All accounting data is stored in AWS Asia Pacific (Singapore region). Each tenant gets its own logically isolated database. Data in transit uses TLS 1.2+. Data at rest is encrypted with AES-256. Daily encrypted backups are retained for 30 days.

• Active account data — kept for as long as your account is active.
• Financial records (invoices, bills, journal entries) — kept for 7 years after account closure to satisfy the Income Tax Act 1967, with personally identifying fields (customer / supplier names, contacts) redacted on erasure.
• Audit logs — 18 months.
• Failed payment attempts — 30 days.
• Receipt files— follow your tenant's retention policy (configurable per tenant).
• Aggregated, de-identified analytics — may be retained indefinitely.

You have the following rights under PDPA:

• Access — download a full copy of your data from Settings → Data export. You can request one export every 24 hours.
• Correction — edit your profile and company information at any time inside the app.
• Erasure — request account deletion from Settings → Delete account. There is a 30-day cooling-off period before hard deletion.
• Withdraw consent — email dpo@bukucloud.com.
• Restrict / object to processing — email the DPO with the specific processing activity you want paused.
• Lodge a complaint — with the Personal Data Protection Department (Jabatan Perlindungan Data Peribadi, Malaysia).

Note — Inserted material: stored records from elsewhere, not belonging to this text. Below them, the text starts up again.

/-!
# The negative-kick dud of the retuned delay circuit (Tao 2016, §5.5)

HONEST FRAMING (cell `pub-fluidc`): low prior, high value-of-information experiment on Tao's
machine paradigm; NOT a claim that NS blows up.

Tao's delay gate fires because the seed pump `a → c` (rate `ε²e^{-M}`; Tao: `M = K¹⁰`) deposits a
positive pre-load on the swept trigger `c`, which the amplifier `ε⁻¹M·b·c` then blows up once the
clock `b ≈ εt` has run. The trigger equation `∂ₜc = ε²e^{-M}a² + ε⁻¹Mbc` is LINEAR in `c`:
with the clock integral `G(t) = ∫₀ᵗ ε⁻¹Mb` the discounted trigger `c·e^{-G}` is non-decreasing and
`c(t) = e^{G(t)}(c(0) + ∫₀ᵗ ε²e^{-M}a²e^{-G})`. Hence a NEGATIVE pre-load `c(0) = -κ` competes with
the discounted seed integral, and by the intermediate value theorem some `κ*` makes `c(2) = 0`
exactly: along that EXACT trajectory the trigger is trapped in `[-3ε²e^{-M}, 0]` on the whole cycle
`[0,2]`, the rotor is never driven, and the output stays `≤ 6e^{-M}` — the gate does not fire on
its cycle (§4, `exists_negativeKick_dud`), from a datum within `3ε²e^{-M}` (three seeds) of (5.6).

Set against the PROVED one-sided tolerance (`kickTransitionWith_from_two`: every pre-load
`0 ≤ κ ≤ ε²e^{-M}K¹⁰` fires on time), this exhibits the trigger channel of the gate as ASYMMETRIC
(§5, `trigger_channel_asymmetric`): `K¹⁰` seeds of positive pre-load are absorbed, fewer than three
seeds of negative pre-load stall the gate. No forcing is involved (defect `0`): the dud is a flow
line of the member itself, so it also bounds every datum-robustness radius of a firing guarantee by
three seeds (`datum_radius_lt_three_seeds`).

Technique: integrating factor for the linear trigger equation (as in the proof of Theorem 5.3 and in
`kickW_c_nonneg`), the a-priori bound `|c(t)| ≤ (κ + ε²e^{-M}t)e^{Mt²/2}` from `b ≤ εt` (no
circularity), `b ≥ -50Mε³e^{2M}` from `∂ₜb ≥ -ε⁻¹Mc²`, continuity of the flow in the datum
(Grönwall, `IsPseudoOrbit.norm_sub_le`) and `intermediate_value_Icc'`.
-/

namespace Literature.Analysis.FluidPDE.Tao2016AveragedNS

open Real Set MeasureTheory
open scoped NNReal

namespace NegKick

variable {K M ε κ : ℝ} {X : ℝ → Fin 5 → ℝ}

/-! ## §1. The clock integral and the discounted trigger -/

/-- The clock integral `G(t) = ∫₀ᵗ ε⁻¹M·b` of a trajectory (the integrating factor of the linear
trigger equation is `e^{-G}`). [cite: Tao2016AveragedNS, §5.5 proof of Theorem 5.3] -/
noncomputable def clockInt (ε M : ℝ) (X : ℝ → Fin 5 → ℝ) (t : ℝ) : ℝ :=
  ∫ r in (0 : ℝ)..t, ε⁻¹ * M * X r 1

/-- `G(0) = 0`. [folklore] -/
theorem clockInt_zero (ε M : ℝ) (X : ℝ → Fin 5 → ℝ) : clockInt ε M X 0 = 0 := by
  simp [clockInt]

/-- Trajectories are continuous, mode by mode. [folklore] -/
theorem continuous_traj (hX : ∀ t, HasDerivAt X (delayCircuitWith K M ε (X t)) t) (i : Fin 5) :
    Continuous fun t => X t i :=
  (continuous_apply i).comp (continuous_iff_continuousAt.2 fun t => (hX t).continuousAt)

/-- `G' = ε⁻¹M·b`. [folklore] -/
theorem hasDerivAt_clockInt (hX : ∀ t, HasDerivAt X (delayCircuitWith K M ε (X t)) t) (t : ℝ) :
    HasDerivAt (clockInt ε M X) (ε⁻¹ * M * X t 1) t := by
  have hc : Continuous fun r => ε⁻¹ * M * X r 1 := continuous_const.mul (continuous_traj hX 1)
  show HasDerivAt (fun u => ∫ r in (0 : ℝ)..u, ε⁻¹ * M * X r 1) (ε⁻¹ * M * X t 1) t
  exact (hc.integral_hasStrictDerivAt 0 t).hasDerivAt
import Literature.AnabelianGeometry.EtaleTheta.SettingModelTateInversionRecentred
import HarnessLib

/-!
# Iterated deck displays: `ContH1.conj` along powers `σ^n` (generic), and the stage-2 («Tate shear») model of [EtTh] §1
# at the powers `σ₀^n` of the deck generator — print's `Z`-action for EVERY `a ∈ Z`, the re-centring displays at
# `σ₀^{1−i}`, and the defect of the inversion of record on `log(Ü)` at general `(i, j)` (proof-only)

S. Mochizuki, *The étale theta function and its Frobenioid-theoretic manifestations*, Publ. RIMS **45** (2009) [EtTh], §1,
Prop. 1.5 (iii), PRIMS PDF p. 23 (printed 249): «… on which `a ∈ Z` acts as follows: `η̈^Θ ↦ η̈^Θ − 2a·log(Ü) − (a²/2)·log(q_X)
+ log(O^×_K̈)`, `log(Ü) ↦ log(Ü) + (a/2)·log(q_X) + log(O^×_K̈)`»; «Similarly, any inversion automorphism ι of Π^tp_Y — i.e.,
an automorphism lying over the action of “−1” on the underlying elliptic curve of X^log which fixes the irreducible component
of the special fiber of Y labeled 0 — fixes η̈^Θ + log(O^×_K̈), but maps log(Ü) + log(O^×_K̈) to −log(Ü) + log(O^×_K̈)»
[cite: MochizukiEtTh2009, Prop 1.5 (iii) p.23].  abc-iut cell, layer L2, seat abc-iut-L2-t12 (gen 11); row «TWIST-FAMILY@stage-2»,
file (A) of three.  PROOF-ONLY: no definition, no instance, no `Prop` fact; everything BY NAME over abc-iut-L6-t12's
`ContH1.conj` action API (`conj_mul_apply`, `conj_one_apply`, `conj_bijective`), abc-iut-L2-t6's one-step display
`conj_deckGen_logUdd` (`σ₀·log Ü = log Ü · κ̈(q̈) · κ̈(1)`, `j = 2`) / `coe_kummerContCocycle_qdd_apply` / `kumYdd_toKddHat_qddUnit_eq_mk`
/ `yCoordKitχq`, this seat's gen-6 `conj_deckGen_zClassYddχq_gen` (`σ₀·x′ = x′·log(Ü)^{−2}·κ̈(q̈)^{−i}`, every `(i, j)`),
abc-iut-w5-d249's `yCoordχq_inversionχq` (defect exponent `−i −i + j`), abc-iut-L2-d1's `isInversionAut_inversionχq`, abc-iut-L2-t1's
`transport` / `IsInversionAut.transportFun_apply`, and gen 10's `conj_kumYdd_qddUnit_of_aug_eq_one` (p505401).

GENERIC (`namespace ContH1`, any `H¹(H, A)` with the conjugation action of `G ⊵ H`): if `conj σ` fixes `Q`, multiplies `L` by
`Q^k` and sends `x ↦ x · L^{−2} · Q^{−c}`, then for EVERY `n ∈ ℤ`
* `conj_zpow_apply_eq_self` — `conj (σ^n) Q = Q`;
* `conj_zpow_apply_of_mul_zpow` — `conj (σ^n) L = L · Q^{k·n}` (`conj_zpow_apply_of_mul`: `k = 1`);
* **`conj_zpow_apply_of_display`** — `conj (σ^n) x = x · L^{−2n} · Q^{−(n(n−1)·k + n·c)}` (`conj_zpow_apply_of_display_one`:
  `k = 1`; print's quadratic term is the case `k = c = 1`: `n(n−1) + n = n²`).
STAGE-2 MODEL (`namespace SettingModel`; `σ₀ = (a, 1)` the deck generator, `L = log(Ü)`, `Q = κ̈(q̈)`, `x′ = zClassYddχq`):
* `conj_toTheta_zpow_deckGen_logUdd` (`j = 2`) — `σ₀^n·L = L·Q^n`; `conj_toTheta_zpow_deckGen_zClassYddχq` (`j = 2`) —
  `σ₀^n·x′ = x′·L^{−2n}·Q^{−(n(n−1) + n·i)}`; hence for the TWISTED lift `x_m = x′·L^m`:
  **`conj_toTheta_zpow_deckGen_twistLift`** — `σ₀^n·x_m = x_m·L^{−2n}·Q^{−(n(n−1) + n·i − n·m)}`, in particular
  **`conj_toTheta_zpow_deckGen_twistLift_line`** (`m = i − 1`) — `σ₀^n·x_{i−1} = x_{i−1}·L^{−2n}·Q^{−n²}` = print's display for
  EVERY `a = n ∈ Z` with trivial unit; and the RE-CENTRING displays at `n = 1 − i`:
  `conj_toTheta_deckGen_zpow_one_sub_logUdd` (`σ₀^{1−i}·L = L·Q^{1−i}`), `conj_toTheta_deckGen_zpow_one_sub_zClassYddχq`
  (`σ₀^{1−i}·x′ = x′·L^{2(i−1)}` — NO `Q`);
* **`transport_inflTheta_logUdd_kummerCoreχq_gen`** (every `i`, every even `j`, every theta companion) — along the inversion
  OF RECORD, `ι_* infl(log Ü) = infl(log Ü)^{−1} · infl(Q)^{j/2 − i}` (p505401's `(2, 2)` case: exponent `−1`; abc-iut-L2-d1's
  defect-free line `j = 2i`: exponent `0`).
HONEST FRAMING: SEMI-SYNTHETIC model — consistency / non-vacuity evidence for the typed interface ONLY; [EtTh] is refereed and
nothing of it is disputed or asserted; typed ≠ proved; inhabited-at-a-model ≠ proved; no side taken on [IUTchIII] Cor. 3.12.
-/

noncomputable section
/-- The hypotheses of the transplant for the lane's stage-1 tower over inputs `D S` PINNED TO THE RECORD'S BINDERS ABOVE LEVEL 0 (`ε₁ :=` print's (7), `U_k :=`
print's minimiser-or-junk `UkA … (k+1) εbg` along the inputs' averaging, `Σ_{j<K} E^{(j)} = c.E S`; the version of (2) := the lane's selected transport): there are
tower objects EXTENDING `runObjects₀A N 𝔞_D 𝔗_D (Backgrounds.ofAvg N L 𝔞_D) c S` ON THE NOSE whose (41)∕(47) above level 0 are the lane tower's, whose k = 0 data
are print's, and which inherit every leaf system of the lane tower once (41)₀ ∧ (47)₀ hold — NO condition on `εbg`, NO condition on the classes `reg`.
[cite: Balaban1985UV3, (1)–(7) pp.256–257 + (38)–(43) p.266 (the binders; bookkeeping)] -/
theorem exists_transplant_tower3 (D : ∀ S : Scales L, Carriers.TowerInput S (SU N)) (c : Consts L)
    (hε₁ : ∀ (S : Scales L) k, (D S).ε₁ k = eps1OfPrint c S k)
    (hUk : ∀ (S : Scales L) k (V : GaugeField S.P (k + 1) (SU N)), (D S).Uk k V = UkA N (fun S => (D S).av) S (k + 1) c.εbg V)
    (hE : ∀ S : Scales L, B10.Ek (D S).Estep S.K 0 = c.E S) (S : Scales L) :
    ∃ W' : SectB.TowerObjects S (SU N),
      W'.toRunObjects = runObjects₀A N (fun S => (D S).av) (fun S j => (Carriers.run3 ((D S).toRunInput fun _ => True)).T j)
        (Backgrounds.ofAvg N L fun S => (D S).av) c S ∧
      (∀ k, 1 ≤ k → ((Ineq41 W'.pin.toTowerRun k ↔ Ineq41 (D S).tower3.toTowerRun k) ∧ (Ineq47 W'.pin.toTowerRun k ↔ Ineq47 (D S).tower3.toTowerRun k))) ∧
      ((∀ (h : Carriers.Hist S.P 0) (V : GaugeField S.P 0 (SU N)), (D S).Pint 0 h V = 0) → ∀ (h : W'.Hist 0) (V : GaugeField S.P 0 (SU N)), W'.Pint 0 h V = 0) ∧
      (∀ (V : GaugeField S.P 0 (SU N)) (F : W'.Hist 0 → ℝ), W'.LF 0 V F = Real.exp (F (W'.triv 0))) ∧
      (∀ C : B10Assembly.Consts, B10Assembly.LeafSystem C (D S).tower3.toTowerRun → B10.Step0Printed W'.pin.toTowerRun →
        Nonempty (B10Assembly.LeafSystem C W'.pin.toTowerRun)) := by
  refine exists_transplant ((D S).towerWith fun _ => True) _ (fun k V => ?_) (hE S).symm (fun k => (hε₁ S k).symm) (fun k U => ?_)
    (fun V F => Carriers.lf_zero (D S).W V F)
  · show UkA N (fun S => (D S).av) S (k + 1) c.εbg V = (Carriers.run3 ((D S).toRunInput fun _ => True)).Uk (k + 1) V
    rw [Carriers.TowerInput.ukAll_eq]
    exact (hUk S k V).symm
  · exact congrFun (rho_congr
      (runObjects₀A N (fun S => (D S).av) (fun S j => (Carriers.run3 ((D S).toRunInput fun _ => True)).T j)
        (Backgrounds.ofAvg N L fun S => (D S).av) c S)
      ((D S).towerWith fun _ => True).toRunObjects rfl HEq.rfl (hE S).symm k) U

We respond to all data-subject requests within 21 days, the statutory PDPA window.

Data is transmitted over TLS, stored in encrypted-at-rest databases (AES-256) and isolated per tenant (each company gets its own database — Stancl Tenancy). Passwords are hashed using bcrypt. Receipt files are stored on private S3 with tenant-prefixed paths and short-lived signed URLs. Two-factor authentication (TOTP) is available on every plan; tenant administrators can require it for all staff. Logs are scrubbed of sensitive fields before being written. Suspected breaches are reported to the PDPC within 72 hours where required.

Some of our sub-processors are based outside Malaysia (e.g. Postmark in the United States). Where we transfer your personal data to a country whose laws do not provide protection comparable to PDPA, we rely on Section 129(2) PDPA exemptions (consent, performance of a contract, or our legitimate interest with appropriate safeguards). The current list and locations are in section 5.

BukuCloud is a business product. We do not knowingly collect data from children under 13. If you believe we have, contact dpo@bukucloud.com and we will delete it.

We will publish material changes here and bump the version number at the top of this page. If a change affects how we process your data, we will email you and prompt you to re-accept on your next login.

Data Protection Officer: dpo@bukucloud.com. General privacy enquiries: privacy@bukucloud.com.

Postal address: BukuCloud Sdn Bhd, Wisma KFC, Jln Sultan Ismail, 50250 Kuala Lumpur, Malaysia.

You also have the right to lodge a complaint with the Personal Data Protection Department (Jabatan Perlindungan Data Peribadi), Ministry of Communications, Malaysia.